_GOAL OF THE EXERCISE_: Please output exactly the part of the records below that opens with the line containing "have e : (PBond.translate" and closes with the line containing "have h4 : 1", both lines included, and nothing else.

_DATA RECORDS_:
########################################
include hMha in
/-- the same one step back: `h_□(x + e_ν) ≠ 0 ⟹ x − v_□ ∈ DeepS(4L^{j₀+1} − 1)`. [cite: Balaban1984PropagatorsII, p.238 (□ ⊂ □̃³), bookkeeping] -/
theorem deep_of_hB_shift_ne_zero (hM8 : 8 ≤ Mh) (hR2 : 2 * (ℓ + 1) ^ 2 ≤ R) (hpl : Placed ℓ k P' c.1) (w : BondIdx (B6GlobalChartV1.domT hN D hk) → ℝ)
    (cf : ℝ) (ν : Fin (d + 1)) {x : PBond (PV d ℓ m K hd hL) 0} (hx : hB hN D c ⟨x.src.shift ν, x.dir⟩ ≠ 0) :
    (x.translate (-vch Mh k (svec ℓ k c.1.1 c.1.2))).src ∈
      DeepS (tC hN hk hMh1 hP4 c ha a (wC hN hk c w) cf) (x0 ℓ Mh k c.1) (4 * (ℓ + 1) ^ (j0 hMh1 hP4 c + 1) - 1) := by
  have h1 := deep_of_hB_ne_zero hN hk hMh1 hP4 hMha c ha hM8 hR2 w cf hx
  have e : (PBond.translate (-vch Mh k (svec ℓ k c.1.1 c.1.2)) ⟨x.src.shift ν, x.dir⟩).src =
      ((x.translate (-vch Mh k (svec ℓ k c.1.1 c.1.2))).src).shift ν := by
    funext κ
    rw [PBond.translate_src, PBond.translate_src, Site.add_apply]
    by_cases hκ : κ = ν
    · subst hκ; simp only [Site.shift, Function.update_self, Site.add_apply]; ring
    · simp only [Site.shift, Function.update_of_ne hκ, Site.add_apply]
  rw [e] at h1
  have h4 : 1 ≤ 4 * (ℓ + 1) ^ (j0 hMh1 hP4 c + 1) := le_trans (Nat.one_le_pow _ _ (Nat.succ_pos ℓ)) (Nat.le_mul_of_pos_left _ (by norm_num))
  have h1' : ((x.translate (-vch Mh k (svec ℓ k c.1.1 c.1.2))).src).shift ν ∈
      DeepS (tC hN hk hMh1 hP4 c ha a (wC hN hk c w) cf) (x0 ℓ Mh k c.1) ((4 * (ℓ + 1) ^ (j0 hMh1 hP4 c + 1) - 1) + 1) := by
    rwa [Nat.sub_add_cancel h4]
  have h2 := (unshift_mem_deepS (t := tC hN hk hMh1 hP4 c ha a (wC hN hk c w) cf) (hx0 hpl) h1' ν).1
  rwa [unshift_shift] at h2

include hMha in
/-- **THE HÖLDER PAIRS OF A CUBE LIE IN ITS WINDOW** (`M_h ≥ 8`, `R ≥ 2L²`, `L ≥ 2`): if `h_□ ≠ 0` at `x`, `x + e_ν`, `x′` or `x′ + e_ν` and
`|x − x′|_∞ ≤ L^{j₀+1}`, then `x − v_□` and `x′ − v_□` are `1`-deep in the window of `T_□` and the member sup-distance of their charts is at most
`|x − x′|_∞`. [cite: Balaban1984PropagatorsII, Prop. 2.6 (2.137) p.247 (pairs x, x′ ∈ Δ̃(y), |x − x′| ≤ ξ), p.238 (T_□ = □̃³); Balaban1984PropagatorsI, (1.109) p.35] -/
theorem pair_window (hM8 : 8 ≤ Mh) (hR2 : 2 * (ℓ + 1) ^ 2 ≤ R) (hpl : Placed ℓ k P' c.1) (w : BondIdx (B6GlobalChartV1.domT hN D hk) → ℝ) (cf : ℝ)
    (ν : Fin (d + 1)) {x x' : PBond (PV d ℓ m K hd hL) 0}
    (hact : hB hN D c x ≠ 0 ∨ hB hN D c ⟨x.src.shift ν, x.dir⟩ ≠ 0 ∨ hB hN D c x' ≠ 0 ∨ hB hN D c ⟨x'.src.shift ν, x'.dir⟩ ≠ 0)
    (hdist : supDist x.src x'.src ≤ (ℓ + 1) ^ (j0 hMh1 hP4 c + 1)) :
    (x.translate (-vch Mh k (svec ℓ k c.1.1 c.1.2))).src ∈ DeepS (tC hN hk hMh1 hP4 c ha a (wC hN hk c w) cf) (x0 ℓ Mh k c.1) 1 ∧
    (x'.translate (-vch Mh k (svec ℓ k c.1.1 c.1.2))).src ∈ DeepS (tC hN hk hMh1 hP4 c ha a (wC hN hk c w) cf) (x0 ℓ Mh k c.1) 1 ∧
    supDist (eB (tC hN hk hMh1 hP4 c ha a (wC hN hk c w) cf) (x0 ℓ Mh k c.1) (x.translate (-vch Mh k (svec ℓ k c.1.1 c.1.2)))).src
        (eB (tC hN hk hMh1 hP4 c ha a (wC hN hk c w) cf) (x0 ℓ Mh k c.1) (x'.translate (-vch Mh k (svec ℓ k c.1.1 c.1.2)))).src ≤
      supDist x.src x'.src := by
  have hfit' := hfit hN hMh1 hP4 hMha c ha hpl
  have hx0' := hx0 (ℓ := ℓ) (Mh := Mh) (k := k) hpl
  have hD1 : 1 ≤ (ℓ + 1) ^ (j0 hMh1 hP4 c + 1) := Nat.one_le_pow _ _ (Nat.succ_pos ℓ)
  have hdist' : supDist (x.translate (-vch Mh k (svec ℓ k c.1.1 c.1.2))).src (x'.translate (-vch Mh k (svec ℓ k c.1.1 c.1.2))).src ≤
      (ℓ + 1) ^ (j0 hMh1 hP4 c + 1) := by rw [supDist_translate]; exact hdist
  have hdist'' : supDist (x'.translate (-vch Mh k (svec ℓ k c.1.1 c.1.2))).src (x.translate (-vch Mh k (svec ℓ k c.1.1 c.1.2))).src ≤
      (ℓ + 1) ^ (j0 hMh1 hP4 c + 1) := by rw [B3TorusRadialSums.supDist_comm]; exact hdist'
  -- from a `(4D − 1)`-deep point to the pair: margins `4D − 1 ≥ (1 + D)`, labels move by `≤ D`
  have key : ∀ {z z' : Site (PV d ℓ m K hd hL) 0},
      z ∈ DeepS (tC hN hk hMh1 hP4 c ha a (wC hN hk c w) cf) (x0 ℓ Mh k c.1) (4 * (ℓ + 1) ^ (j0 hMh1 hP4 c + 1) - 1) →
      supDist z z' ≤ (ℓ + 1) ^ (j0 hMh1 hP4 c + 1) →
      z ∈ DeepS (tC hN hk hMh1 hP4 c ha a (wC hN hk c w) cf) (x0 ℓ Mh k c.1) 1 ∧
        z' ∈ DeepS (tC hN hk hMh1 hP4 c ha a (wC hN hk c w) cf) (x0 ℓ Mh k c.1) 1 ∧
        supDist (eS (tC hN hk hMh1 hP4 c ha a (wC hN hk c w) cf) (x0 ℓ Mh k c.1) z)
            (eS (tC hN hk hMh1 hP4 c ha a (wC hN hk c w) cf) (x0 ℓ Mh k c.1) z') ≤ supDist z z' := by
    intro z z' hz hzz'
    have hz2 : z ∈ DeepS (tC hN hk hMh1 hP4 c ha a (wC hN hk c w) cf) (x0 ℓ Mh k c.1) (1 + supDist z z') := deepS_mono (by omega) hz
    obtain ⟨hz', hlab⟩ := deepS_of_supDist_le hx0' hfit' hz2 le_rfl
    exact ⟨deepS_mono (by omega) hz, hz', supDist_eS_le hlab⟩
  have hsymm : ∀ {z z' : Site (PV d ℓ m K hd hL) 0},
      supDist (eS (tC hN hk hMh1 hP4 c ha a (wC hN hk c w) cf) (x0 ℓ Mh k c.1) z') (eS (tC hN hk hMh1 hP4 c ha a (wC hN hk c w) cf) (x0 ℓ Mh k c.1) z) ≤
        supDist z' z →
      supDist (eS (tC hN hk hMh1 hP4 c ha a (wC hN hk c w) cf) (x0 ℓ Mh k c.1) z) (eS (tC hN hk hMh1 hP4 c ha a (wC hN hk c w) cf) (x0 ℓ Mh k c.1) z') ≤
        supDist z z' := by
    intro z z' h; rwa [B3TorusRadialSums.supDist_comm, B3TorusRadialSums.supDist_comm z'] at h
  have hmono : 4 * (ℓ + 1) ^ (j0 hMh1 hP4 c + 1) - 1 ≤ 4 * (ℓ + 1) ^ (j0 hMh1 hP4 c + 1) := Nat.sub_le _ _
  simp only [eB]
  rcases hact with h | h | h | h
  · obtain ⟨h1, h2, h3⟩ := key (deepS_mono hmono (deep_of_hB_ne_zero hN hk hMh1 hP4 hMha c ha hM8 hR2 w cf h)) hdist'
    exact ⟨h1, h2, h3.trans (le_of_eq (supDist_translate _ _ _))⟩
  · obtain ⟨h1, h2, h3⟩ := key (deep_of_hB_shift_ne_zero hN hk hMh1 hP4 hMha c ha hM8 hR2 hpl w cf ν h) hdist'
    exact ⟨h1, h2, h3.trans (le_of_eq (supDist_translate _ _ _))⟩
  · obtain ⟨h1, h2, h3⟩ := key (deepS_mono hmono (deep_of_hB_ne_zero hN hk hMh1 hP4 hMha c ha hM8 hR2 w cf h)) hdist''
    exact ⟨h2, h1, (hsymm h3).trans (le_of_eq (supDist_translate _ _ _))⟩
  · obtain ⟨h1, h2, h3⟩ := key (deep_of_hB_shift_ne_zero hN hk hMh1 hP4 hMha c ha hM8 hR2 hpl w cf ν h) hdist''
    exact ⟨h2, h1, (hsymm h3).trans (le_of_eq (supDist_translate _ _ _))⟩

/-- `1`-deep sites are window bonds, and so are their forward neighbours. [cite: Balaban1984PropagatorsII, p.238 (□ ⊂ □̃³), bookkeeping] -/
theorem mem_W_of_deep_one {hpl : Placed ℓ k P' c.1} {w : BondIdx (B6GlobalChartV1.domT hN D hk) → ℝ} {cf : ℝ} {b : PBond (PV d ℓ m K hd hL) 0}
    (hb : b.src ∈ DeepS (tC hN hk hMh1 hP4 c ha a (wC hN hk c w) cf) (x0 ℓ Mh k c.1) 1) (ν : Fin (d + 1)) :
    b ∈ (B6AgreeLapV1Chart.cB (tC hN hk hMh1 hP4 c ha a (wC hN hk c w) cf) (x0 ℓ Mh k c.1) (hx0 hpl) (hfit hN hMh1 hP4 hMha c ha hpl)).W ∧
    (⟨b.src.shift ν, b.dir⟩ : PBond (PV d ℓ m K hd hL) 0) ∈
      (B6AgreeLapV1Chart.cB (tC hN hk hMh1 hP4 c ha a (wC hN hk c w) cf) (x0 ℓ Mh k c.1) (hx0 hpl) (hfit hN hMh1 hP4 hMha c ha hpl)).W := by
  refine ⟨mem_cB_W.2 (deepS_mono (Nat.zero_le 1) hb), mem_cB_W.2 ?_⟩
  exact (B6AgreeLapV1Chart.shift_mem_deepS (hfit hN hMh1 hP4 hMha c ha hpl) (r := 0) hb ν).1

end Cube

end Literature.MathematicalPhysics.QuantumFieldTheory.Balaban1983to89.B6HolderPairWindowV1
########################################
_WRITTEN RESPONSE_:
  have e : (PBond.translate (-vch Mh k (svec ℓ k c.1.1 c.1.2)) ⟨x.src.shift ν, x.dir⟩).src =
      ((x.translate (-vch Mh k (svec ℓ k c.1.1 c.1.2))).src).shift ν := by
    funext κ
    rw [PBond.translate_src, PBond.translate_src, Site.add_apply]
    by_cases hκ : κ = ν
    · subst hκ; simp only [Site.shift, Function.update_self, Site.add_apply]; ring
    · simp only [Site.shift, Function.update_of_ne hκ, Site.add_apply]
  rw [e] at h1
  have h4 : 1 ≤ 4 * (ℓ + 1) ^ (j0 hMh1 hP4 c + 1) := le_trans (Nat.one_le_pow _ _ (Nat.succ_pos ℓ)) (Nat.le_mul_of_pos_left _ (by norm_num))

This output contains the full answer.